At t = 10 days the radio afterglow is ∼10 times less luminous than that of GRB 030329 at the same epoch and a factor of 100 below the most luminous late-time radio GRBs.
Q8. What is the effect of the m afterglow?
νm is located in the optical band at early times, explaining why the afterglow appears blue at t < 0.5 days but shifts to the red (and fades more rapidly) at later epochs.
Q9. What is the energy scale needed for detection of a GRB?
The typical GRB selected by Swift or other major satellites has an isotropic-equivalent energy scale of Eγ,iso ≈ 1052–1053 erg, which is about the energy scale necessary for detection at z ≈ 1 (Figure 1).
Q10. How is the gamma-ray fluence of the GRB?
With z = 0.34 and Eγ,iso ≈ 8 × 1053 erg, its combination of proximity and luminosity is unprecedented in the history of the field, producing the highest gamma-ray and X-ray fluence of any GRB or afterglow observed during the past 29 yr.
Q11. How did the authors reduce the magnitude of the host+afterglow?
The authors reduce these imaging observations using the Gemini reduction tools in IRAF and measure the magnitude of the host+afterglow using a 3.′′0 radius error circle.
Q12. What is the effect of the reverse shock on the optical band?

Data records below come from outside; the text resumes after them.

import Literature.Algebra.GroupRings.CharpolyQuotientRankTwo
import Literature.NumberTheory.Automorphic.BurnsideKolchin
import Mathlib.LinearAlgebra.Matrix.Action
import Mathlib.LinearAlgebra.Matrix.ToLin
import Mathlib.RepresentationTheory.Intertwining
import Mathlib.RepresentationTheory.Irreducible
import Mathlib.RingTheory.SimpleModule.Isotypic
import Mathlib.Tactic
import HarnessLib

/-!
# Boston–Lenstra–Ribet, module form: isotypic decomposition under rank-two Cayley–Hamilton relations

Companion of `CharpolyQuotientRankTwo.lean` (the ring form of the theorem of N. Boston,
H. W. Lenstra and K. Ribet, *Quotients of group rings arising from two-dimensional representations*,
C. R. Acad. Sci. Paris 312 (1991) 323–328 [BostonLenstraRibet1991]). Here `k` is a field,
`ρ : G → M₂(k)` is multiplicative with `MonoidAlgebra.lift ρ : k[G] → M₂(k)` onto (absolute
irreducibility), and `σ` is a `k`-linear representation of `G` on `M` such that every `g ∈ G` is
annihilated on `M` by the characteristic polynomial of `ρ(g)`:
`σ(g)² - tr ρ(g) σ(g) + det ρ(g) = 0`. Writing `V_ρ` for the standard representation
`g ↦ (v ↦ ρ(g) v)` on `Fin 2 → k` (Mathlib: `(Representation.ofDistribMulAction k M₂(k) k²).comp ρ`,
the same shape as the tree's `glStdRepresentation`), we prove Theorem 1 of [BLR] as printed
("`M` is a direct sum of copies of `V_ρ`"), in Mathlib's module language on `σ.asModule`:

* `isSemisimpleModule_of_charpolyRel` — `M` is a semisimple `k[G]`-module;
* `isIsotypicOfType_of_charpolyRel` — every simple `k[G]`-submodule of `M` is `≅ V_ρ`;
* `exists_linearEquiv_finsupp_of_charpolyRel` — `M ≅ ⨁_{ι} V_ρ` (`ι →₀ V_ρ.asModule`);
* `exists_linearEquiv_fin_of_charpolyRel`, `exists_finrank_eq_two_mul_of_charpolyRel` — for `M`
  finite-dimensional: `M ≅ V_ρ^n` and `dim_k M = 2n` (the "multiplicity" `n` of Ribet–Stein §3.3);
* `lift_surjective_of_isIrreducible` — Burnside's theorem as the bridge from Mathlib's
  `Representation.IsIrreducible` (over an algebraically closed field) to the surjectivity
  hypothesis, via the tree's `Literature.NumberTheory.Automorphic.ActsIrreducibly.eq_top`.

Proof of the structure (ours, elementary): see `structure_aux`; the packaging into `ι →₀ V_ρ` /
`Fin n → V_ρ` is Mathlib's `IsIsotypicOfType.linearEquiv_finsupp` / `linearEquiv_fun`.
-- TODO(general form): a `Representation.Equiv σ (V_ρ.finsupp ι)` packaging is not spelled out
-- (transport along `Representation.IntertwiningMap.equivLinearMapAsModule`).

## References
* N. Boston, H. W. Lenstra, K. A. Ribet, C. R. Acad. Sci. Paris Sér. I 312 (1991) 323–328
  [BostonLenstraRibet1991], Thm. 1 (as reported in G. Wiese, Algebra Number Theory 1 (2007)
  Prop. 4.1, and K. Ribet – W. Stein, Lectures on Serre's conjectures [RibetStein2008] §3.3).
* T. Y. Lam, A First Course in Noncommutative Rings [Lam2001FirstCourse], (7.3) (Burnside).
-/

namespace Literature.Algebra.GroupRings

open MonoidAlgebra

universe u

section Field

variable {k : Type*} [Field k] {G : Type*} [Group G]

/-- The group-ring action on the standard module of a matrix-valued `ρ : G → M₂(k)` is
`x • v = (lift ρ x) v`: `asAlgebraHom` of the representation `g ↦ (ρ g • ·)` is matrix–vector
multiplication by `MonoidAlgebra.lift ρ x`. Private plumbing. [folklore] -/
private theorem std_asAlgebraHom_apply (ρ : G →* Matrix (Fin 2) (Fin 2) k)
    (x : MonoidAlgebra k G) (v : Fin 2 → k) : Representation.asAlgebraHom
      ((Representation.ofDistribMulAction k (Matrix (Fin 2) (Fin 2) k) (Fin 2 → k)).comp ρ) x v
      = (MonoidAlgebra.lift k (Matrix (Fin 2) (Fin 2) k) G ρ x).mulVec v := by
  induction x using MonoidAlgebra.induction_on generalizing v with
  | hM g =>
    rw [Representation.asAlgebraHom_of, lift_of, MonoidHom.comp_apply,
      Representation.ofDistribMulAction_apply_apply, Matrix.smul_eq_mulVec]
  | hadd x y ex ey => rw [map_add, map_add, LinearMap.add_apply, ex, ey, Matrix.add_mulVec]
  | hsmul r x ex => rw [map_smul, map_smul, LinearMap.smul_apply, ex, Matrix.smul_mulVec]

/-- If `MonoidAlgebra.lift ρ : k[G] → M₂(k)` is onto, the standard `k[G]`-module `k²` of `ρ` is
simple (any non-zero vector is moved to any other by some matrix). Private plumbing. [folklore] -/
private theorem isSimpleModule_std_asModule (ρ : G →* Matrix (Fin 2) (Fin 2) k)
    (hρ : Function.Surjective (MonoidAlgebra.lift k (Matrix (Fin 2) (Fin 2) k) G ρ)) :
    IsSimpleModule (MonoidAlgebra k G) (Representation.asModule
      ((Representation.ofDistribMulAction k (Matrix (Fin 2) (Fin 2) k) (Fin 2 → k)).comp ρ)) := by
  classical
  set V : Representation k G (Fin 2 → k) :=
    (Representation.ofDistribMulAction k (Matrix (Fin 2) (Fin 2) k) (Fin 2 → k)).comp ρ
  rw [isSimpleModule_iff_toSpanSingleton_surjective]
  refine ⟨?_, fun w hw u => ?_⟩
  · -- `Fin 2 → k` is nontrivial
    exact V.asModuleEquiv.toEquiv.nontrivial
  · -- some coordinate of `w` is nonzero; hit `u` with a matrix supported on that column
    have hw' : V.asModuleEquiv w ≠ 0 := fun h => hw (by simpa using h)
    obtain ⟨i, hi⟩ : ∃ i, V.asModuleEquiv w i ≠ 0 := by
      by_contra h; push Not at h; exact hw' (funext h)
    set X : Matrix (Fin 2) (Fin 2) k :=
      Matrix.of fun a b => if b = i then V.asModuleEquiv u a / V.asModuleEquiv w i else 0 with hX
    have hXw : X.mulVec (V.asModuleEquiv w) = V.asModuleEquiv u := by
      ext a
      simp [X, Matrix.mulVec, dotProduct, hi]
    obtain ⟨x, hx⟩ := hρ X
    refine ⟨x, ?_⟩
    apply V.asModuleEquiv.injective
    rw [LinearMap.toSpanSingleton_apply, Representation.asModuleEquiv_map_smul,
      std_asAlgebraHom_apply, hx, hXw]

/-- **Structural lemma** (the content of [BLR, Thm. 1] over a field, module form): under the
Cayley–Hamilton relations and surjectivity of `lift ρ`, the `k[G]`-module `M` is semisimple and
every simple submodule is isomorphic to the standard module `k²` of `ρ`. Proof: `σ` extends to
`θ : M₂(k) → End_k(M)` (`exists_algHom_comp_lift_eq_of_charpolyRel`); with the matrix units
`E_ij := θ(e_ij)`, every `0 ≠ w ∈ E₀₀M` spans a copy `v ↦ v₀ w + v₁ E₁₀ w` of `k²`, these copies
cover `M = E₀₀M + E₁₀E₀₁M`, and every simple submodule contains one. Private; the public
statements follow. [cite: BostonLenstraRibet1991, Thm. 1] -/
private theorem structure_aux (ρ : G →* Matrix (Fin 2) (Fin 2) k)
    (hρ : Function.Surjective (MonoidAlgebra.lift k (Matrix (Fin 2) (Fin 2) k) G ρ))
    {M : Type*} [AddCommGroup M] [Module k M] (σ : Representation k G M)
    (hσ : ∀ g : G, σ g * σ g - (ρ g).trace • σ g + (ρ g).det • (1 : Module.End k M) = 0) :
    IsSemisimpleModule (MonoidAlgebra k G) σ.asModule ∧
      IsIsotypicOfType (MonoidAlgebra k G) σ.asModule (Representation.asModule
        ((Representation.ofDistribMulAction k (Matrix (Fin 2) (Fin 2) k) (Fin 2 → k)).comp ρ)) := by
  classical
  set φ := MonoidAlgebra.lift k (Matrix (Fin 2) (Fin 2) k) G ρ with hφ
  set V : Representation k G (Fin 2 → k) :=
    (Representation.ofDistribMulAction k (Matrix (Fin 2) (Fin 2) k) (Fin 2 → k)).comp ρ with hV
  haveI : IsSimpleModule (MonoidAlgebra k G) V.asModule := isSimpleModule_std_asModule ρ hρ
  obtain ⟨θ, hθ⟩ := exists_algHom_comp_lift_eq_of_charpolyRel ρ hρ σ.asAlgebraHom
    (fun g => by simpa only [Representation.asAlgebraHom_of] using hσ g)
  have hψ : ∀ x, σ.asAlgebraHom x = θ (φ x) := fun x => by rw [← hθ]; rfl
  -- matrix units acting on `M`
  set E : Fin 2 → Fin 2 → Module.End k M := fun i j => θ (Matrix.single i j 1) with hE
  have hEEv : ∀ (i j l : Fin 2) (m : M), E i j (E j l m) = E i l m := by
    intro i j l m
    rw [← Module.End.mul_apply, ← map_mul, Matrix.single_mul_single_same, mul_one]
  have hEEv' : ∀ (i j j' l : Fin 2) (m : M), j ≠ j' → E i j (E j' l m) = 0 := by
    intro i j j' l m hjj'
    rw [← Module.End.mul_apply, ← map_mul, Matrix.single_mul_single_of_ne _ _ _ _ hjj', map_zero,
      LinearMap.zero_apply]
  have hE1v : ∀ m : M, E 0 0 m + E 1 1 m = m := by
    intro m
    rw [← LinearMap.add_apply, ← map_add,
      show Matrix.single (0 : Fin 2) (0 : Fin 2) (1 : k) + Matrix.single 1 1 1 = 1 from by
        ext i j; fin_cases i <;> fin_cases j <;> simp [Matrix.single],
      map_one, Module.End.one_apply]
  -- the action of a preimage of a matrix unit
  have hEsmul : ∀ (i j : Fin 2) (m : σ.asModule), ∃ b : MonoidAlgebra k G,
      b • m = σ.asModuleEquiv.symm (E i j (σ.asModuleEquiv m)) := by
    intro i j m
    obtain ⟨b, hb⟩ := hρ (Matrix.single i j 1)
    refine ⟨b, ?_⟩
    apply σ.asModuleEquiv.injective
    rw [Representation.asModuleEquiv_map_smul, hψ, hb, LinearEquiv.apply_symm_apply]
  -- `σ g` in terms of the matrix units
  have hσE : ∀ g, σ g = (ρ g 0 0) • E 0 0 + (ρ g 0 1) • E 0 1 + (ρ g 1 0) • E 1 0
      + (ρ g 1 1) • E 1 1 := by
    intro g
    have hdec : ρ g = (ρ g 0 0) • Matrix.single 0 0 (1 : k) + (ρ g 0 1) • Matrix.single 0 1 1
        + (ρ g 1 0) • Matrix.single 1 0 1 + (ρ g 1 1) • Matrix.single 1 1 1 := by
      ext i j; fin_cases i <;> fin_cases j <;> simp [Matrix.single]
    rw [← Representation.asAlgebraHom_of, hψ, lift_of]
    conv_lhs => rw [hdec]
    simp only [map_add, map_smul, E]
  have hσw : ∀ (g : G) (w : M), E 0 0 w = w →
      σ g w = (ρ g 0 0) • w + (ρ g 1 0) • E 1 0 w := by
    intro g w hw
    have h01 : E 0 1 w = 0 := by conv_lhs => rw [← hw]; exact hEEv' 0 1 0 0 w (by decide)
    have h11 : E 1 1 w = 0 := by conv_lhs => rw [← hw]; exact hEEv' 1 1 0 0 w (by decide)
    rw [hσE]
    simp only [LinearMap.add_apply, LinearMap.smul_apply, hw, h01, h11, smul_zero, add_zero]
  have hσw' : ∀ (g : G) (w : M), E 0 0 w = w →
      σ g (E 1 0 w) = (ρ g 0 1) • w + (ρ g 1 1) • E 1 0 w := by
    intro g w hw
    rw [hσE]
    simp only [LinearMap.add_apply, LinearMap.smul_apply, hEEv, hw,
      hEEv' 0 0 1 0 w (by decide), hEEv' 1 0 1 0 w (by decide), smul_zero, zero_add, add_zero]
  -- the embeddings `f_w : V ↪ M`, `v ↦ v₀ w + v₁ E₁₀ w`, for `0 ≠ w ∈ E₀₀ M`
  have key : ∀ w : M, E 0 0 w = w → w ≠ 0 →
      ∃ f : V.asModule →ₗ[MonoidAlgebra k G] σ.asModule, Function.Injective f ∧
        ∀ v, σ.asModuleEquiv (f v) = (V.asModuleEquiv v 0) • w + (V.asModuleEquiv v 1) • E 1 0 w := by
    intro w hw hw0
    let fl : (Fin 2 → k) →ₗ[k] M :=
      (LinearMap.proj 0 : (Fin 2 → k) →ₗ[k] k).smulRight w
        + (LinearMap.proj 1 : (Fin 2 → k) →ₗ[k] k).smulRight (E 1 0 w)
    have hfl : ∀ v, fl v = v 0 • w + v 1 • E 1 0 w := fun v => by
      simp [fl, LinearMap.smulRight_apply]
    have hint : ∀ (g : G) (v : Fin 2 → k), fl (V g v) = σ g (fl v) := by
      intro g v
      rw [hfl, hfl, map_add, map_smul, map_smul, hσw g w hw, hσw' g w hw]
      simp only [V, MonoidHom.comp_apply, Representation.ofDistribMulAction_apply_apply,
        Matrix.smul_eq_mulVec, Matrix.mulVec, dotProduct, Fin.sum_univ_two]
      module
    let F : V.asModule →ₗ[MonoidAlgebra k G] σ.asModule :=
      Representation.IntertwiningMap.equivLinearMapAsModule V σ
        (fl.intertwiningMap_of_isIntertwiningMap V σ hint)
    have hF : ∀ v, σ.asModuleEquiv (F v) = (V.asModuleEquiv v 0) • w
        + (V.asModuleEquiv v 1) • E 1 0 w := fun v => hfl v
    refine ⟨F, ?_, hF⟩
    intro v v' hvv'
    have h := congrArg σ.asModuleEquiv hvv'
    rw [hF, hF] at h
    have h0 := congrArg (E 0 0) h
    simp only [map_add, map_smul, hw, hEEv' 0 0 1 0 w (by decide), smul_zero, add_zero] at h0
    have h1 := congrArg (E 0 1) h
    have h01 : E 0 1 w = 0 := by conv_lhs => rw [← hw]; exact hEEv' 0 1 0 0 w (by decide)
    simp only [map_add, map_smul, h01, hEEv, hw, smul_zero, zero_add] at h1
    apply V.asModuleEquiv.injective
    ext i
    fin_cases i
    · exact smul_left_injective k hw0 h0
    · exact smul_left_injective k hw0 h1
  -- every element decomposes as `m = E₀₀ m + E₁₀ (E₀₁ m)` with `E₀₀ m, E₀₁ m ∈ E₀₀ M`
  have hdecomp : ∀ m : M, m = E 0 0 m + E 1 0 (E 0 1 m) := fun m => by
    rw [hEEv]; exact (hE1v m).symm
  have hfix0 : ∀ m : M, E 0 0 (E 0 0 m) = E 0 0 m := fun m => hEEv 0 0 0 m
  have hfix1 : ∀ m : M, E 0 0 (E 0 1 m) = E 0 1 m := fun m => hEEv 0 0 1 m
  -- ranges of the `f_w` are simple submodules
  have hsimple : ∀ (f : V.asModule →ₗ[MonoidAlgebra k G] σ.asModule), Function.Injective f →
      IsSimpleModule (MonoidAlgebra k G) (LinearMap.range f) := fun f hf =>
    IsSimpleModule.congr (LinearEquiv.ofInjective f hf).symm
  refine ⟨?_, ?_⟩
  · -- semisimplicity: the simple submodules span everything
    refine IsSemisimpleModule.of_sSup_simples_eq_top (top_le_iff.mp fun m _ => ?_)
    set S := sSup {N : Submodule (MonoidAlgebra k G) σ.asModule | IsSimpleModule (MonoidAlgebra k G) N}
    -- the two pieces of `m`
    have piece : ∀ w : M, E 0 0 w = w → σ.asModuleEquiv.symm w ∈ S ∧
        σ.asModuleEquiv.symm (E 1 0 w) ∈ S := by
      intro w hw
      by_cases hw0 : w = 0
      · simp [hw0]
      obtain ⟨f, hf, hfv⟩ := key w hw hw0
      have hle : LinearMap.range f ≤ S := le_sSup (hsimple f hf)
      constructor
      · refine hle ⟨V.asModuleEquiv.symm (Pi.single 0 1), ?_⟩
        apply σ.asModuleEquiv.injective
        rw [hfv]; simp
      · refine hle ⟨V.asModuleEquiv.symm (Pi.single 1 1), ?_⟩
        apply σ.asModuleEquiv.injective
        rw [hfv]; simp
    have hm : m = σ.asModuleEquiv.symm (E 0 0 (σ.asModuleEquiv m))
        + σ.asModuleEquiv.symm (E 1 0 (E 0 1 (σ.asModuleEquiv m))) := by
      apply σ.asModuleEquiv.injective
      rw [map_add, LinearEquiv.apply_symm_apply, LinearEquiv.apply_symm_apply]
      exact hdecomp _
    rw [hm]
    exact S.add_mem (piece _ (hfix0 _)).1 (piece _ (hfix1 _)).2
  · -- isotypic of type `V`: a simple submodule contains some `0 ≠ w ∈ E₀₀ M`, hence `range f_w`
    intro N hN
    have hNatom : IsAtom N := isSimpleModule_iff_isAtom.mp hN
    obtain ⟨x, hxN, hx0⟩ := Submodule.exists_mem_ne_zero_of_ne_bot hNatom.1
    -- `E i j` preserve `N`
    have hEN : ∀ (i j : Fin 2) (y : σ.asModule), y ∈ N →
        σ.asModuleEquiv.symm (E i j (σ.asModuleEquiv y)) ∈ N := by
      intro i j y hy
      obtain ⟨b, hb⟩ := hEsmul i j y
      rw [← hb]
      exact N.smul_mem b hy
    -- one of `E₀₀ x`, `E₀₁ x` is a nonzero element of `N ∩ E₀₀ M`
    obtain ⟨w, hw, hw0, hwN⟩ : ∃ w : M, E 0 0 w = w ∧ w ≠ 0 ∧ σ.asModuleEquiv.symm w ∈ N := by
      by_cases h0 : E 0 0 (σ.asModuleEquiv x) = 0
      · refine ⟨E 0 1 (σ.asModuleEquiv x), hfix1 _, fun h1 => hx0 ?_, hEN 0 1 x hxN⟩
        apply σ.asModuleEquiv.injective
        rw [hdecomp (σ.asModuleEquiv x), h0, h1, map_zero, map_zero, add_zero]
      · exact ⟨E 0 0 (σ.asModuleEquiv x), hfix0 _, h0, hEN 0 0 x hxN⟩
    obtain ⟨f, hf, hfv⟩ := key w hw hw0
    -- `range f ≤ N`
    have hle : LinearMap.range f ≤ N := by
      rintro _ ⟨v, rfl⟩
      have hv : f v = (V.asModuleEquiv v 0) • σ.asModuleEquiv.symm w
          + (V.asModuleEquiv v 1) • σ.asModuleEquiv.symm (E 1 0 w) := by
        apply σ.asModuleEquiv.injective
        rw [hfv, map_add, LinearEquiv.map_smul, LinearEquiv.map_smul,
          LinearEquiv.apply_symm_apply, LinearEquiv.apply_symm_apply]
      rw [hv]
      refine N.add_mem (N.smul_of_tower_mem _ hwN) (N.smul_of_tower_mem _ ?_)
      have := hEN 1 0 _ hwN
      rwa [LinearEquiv.apply_symm_apply] at this
    have hne : LinearMap.range f ≠ ⊥ := by
      intro hbot
      have h1 : f (V.asModuleEquiv.symm (Pi.single 0 1)) = 0 := by
        have : f (V.asModuleEquiv.symm (Pi.single 0 1)) ∈ LinearMap.range f := ⟨_, rfl⟩
        rw [hbot] at this
        exact (Submodule.mem_bot _).mp this
      have h2 := hf (h1.trans (map_zero f).symm)
      have h3 := congrArg (fun u => V.asModuleEquiv u 0) h2
      simp at h3
    have heq : LinearMap.range f = N := (hNatom.le_iff.mp hle).resolve_left hne
    exact ⟨(LinearEquiv.ofEq _ _ heq).symm.trans (LinearEquiv.ofInjective f hf).symm⟩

The observed properties of the reverse shock are determined by the same physical parameters as the forward shock with the addition of a direct dependence on the initial Lorentz factor γ0 and the magnetization ratio RB = B,RS/ B,FS.
Q13. What was the primary motivation of both epochs?
While the primary motivation of both epochs was for spectroscopy of the SN (which the authors do not discuss here; a detailed multi-epoch study of the SN spectroscopic properties will be left for future work), both observations were preceded by a short imaging acquisition sequence.
Q14. Why do the authors not include i-band signatures in the SN fit?
The i-band signature currently has large systematic errors because of the uncertain host contribution in this band, which the authors expect will be significantly reduced after late-time reference imaging is available; for now the authors do not include these bands in the SN fit.
Q15. What is the r-band photometry of Xu et al.?
Their late-time observations of the SN are also supplemented by the r-band photometry of Xu et al. (2013a), although the authors note that their earlier r-band measurements show an offset from their own P60 photometry at similar epochs.